I know this is a few months old, but I haven't seen the answer elsewhere, so I'm going to share what I've found:

As I read the new docs, it looks like you chain access(AuthorizationManager<T> authorizationManager) into your requestMatchers() call for the URL pattern. AuthorizationManager<T> is an interface with two methods:

default void verify(Supplier<Authentication> authentication, T object)

Determines if access should be granted for a specific authentication and object. Parameters: authentication - the Supplier of the Authentication to check object - the AuthorizationManager object to check Throws: AccessDeniedException - if access is not granted

@Nullable
AuthorizationDecision check(Supplier<Authentication> authentication, T object)

Determines if access is granted for a specific authentication and object. Parameters: authentication - the Supplier of the Authentication to check object - the AuthorizationManager object to check

Returns: an AuthorizationDecision or null if no decision could be made

Extend AuthorizationManager with your logic in the access(...) and verify(...) methods, chain it to your RequestMatcher logic, and that looks like it.
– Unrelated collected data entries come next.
import Summits.HubbardSuperconductivity.HubbardSuperconductivity.Theorems.AnisotropyChordTransferFibre3N1RowL2N00964

/-!
# Route `AnisotropyChord` / H0 rotor rung, LEVEL 2 row `N₁`: the cell `ν ∈ [0.000964, 0.001157]`, `a ∈ [0.979, 0.9935]`

One cell of the ∀L ≥ 128 kernel certificate of the (KT-1″) trial-gap bound (piece A, stmt-HubbardSuperconductivity-23918), on the
column `colN00964` (brackets certified in `…N1RowL2N00964`): ★ `cellN00964A0979_n1 : n1CellCheckC colN00964 a₁ a₂ 2 (49/100) (30, 6) = true`
(the staged `RExpr` cell check of p2 g4–g5, one `decide`, ≈ 3 min), whence ★★ `trialGap_cellN00964A0979`: for every `L ≥ 128` and every
ground two-magnon profile with `ν = λ₂/θ² ∈ [241/250000, 1157/1000000]` and `a = Δf(x̂) ∈ [979/1000, 1987/2000]`:  `(49/100)·U ≤ N₁`
(`…N1RowCellSound.trialGap_of_cellCheck`).  Compiled-evaluator forecast of the certified ratio on this cell: see the proposal note.
Generated by p2 g5's cells/mkfiles.py (HOME/hubbard-h0-rotor-p2/cells/).
Prover seat `hubbard-h0-rotor-p2` g5; helper for piece A = stmt-HubbardSuperconductivity-23918 of rung 19089
(`--supports`, helper class).  Nothing here proves superconductivity in the Hubbard model; one kernel-certified piece of ONE
conditional reduction (the GM₃ ∀L certificate, Level-2 row `N₁`); the rotor TARGET as originally worded stays FALSE (g15 verdict).
Mathlib + the tree only; no sorry.
-/

set_option linter.dupNamespace false
set_option autoImplicit false

open Literature.Analysis.ValidatedNumerics

namespace Summit.HubbardSuperconductivity.HubbardSuperconductivity.Theorems.AnisotropyChord.Transfer.Fibre3.L2.N1

/-- ★ the staged `RExpr` cell check passes with `cmin = 49/100` on `a ∈ [979/1000, 1987/2000]` over the column `colN00964`. -/
theorem cellN00964A0979_n1 : n1CellCheckC colN00964 ((979 : ℚ) / 1000) ((1987 : ℚ) / 2000) 2 ((49 : ℚ) / 100) (30, 6) = true := by
  decide +kernel

/-- ★★ on this cell, for EVERY `L ≥ 128` and every ground profile: `(49/100)·U ≤ N₁`. -/
theorem trialGap_cellN00964A0979 (L : ℕ) [NeZero L] (hL : 128 ≤ L) {Δ lam2 : ℝ} {f : Tor L → ℝ} (hΔ0 : 0 ≤ Δ) (hΔ1 : Δ < 1)
    (hf : IsGroundTwoMagnon L Δ lam2 f)
    (hν1 : (964 : ℝ) / 1000000 ≤ lam2 / (2 * Real.pi / L) ^ 2) (hν2 : lam2 / (2 * Real.pi / L) ^ 2 ≤ (1157 : ℝ) / 1000000)
    (ha1 : ((979 : ℝ) / 1000) ≤ Δ * f (K1 L)) (ha2 : Δ * f (K1 L) ≤ ((1987 : ℝ) / 2000)) :
    ((49 : ℝ) / 100) * Uunit L Δ f ≤ trialGapN1 L Δ f := by
  have h := trialGap_of_cellCheck L colN00964 ((979 : ℚ) / 1000) ((1987 : ℚ) / 2000) ((49 : ℚ) / 100) (30, 6) cellN00964A0979_n1 colN00964_check hL hΔ0 hΔ1 hf
    (by simpa [colN00964] using hν1) (by simpa [colN00964] using hν2) (by push_cast; simpa using ha1) (by push_cast; simpa using ha2)
  simpa using h

end Summit.HubbardSuperconductivity.HubbardSuperconductivity.Theorems.AnisotropyChord.Transfer.Fibre3.L2.N1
To understand how this fits in to the current architecture look here: https://docs.spring.io/spring-security/reference/servlet/authorization/authorize-http-requests.html#request-authorization-architecture

As a quick summary, the default last step in the SecurityFilterChain is the AuthorizationFilter, which gets the current Authentication from the SecurityContext and passes it to an AuthorizationManager. The authorization manager can perform whatever logic you want to make the authorization decision, then pass it back to the AuthorizationFilter.

Edit to add Looking again,the base interface is AuthorizationManager<T> but the constructor for AuthorizationFilter expects to receive an AuthorizationManager<HttpServletRequest>. Your code might compile initially, but you'll probably get an exception when AuthorizationManager calls one of the methods with the wrong type for T object.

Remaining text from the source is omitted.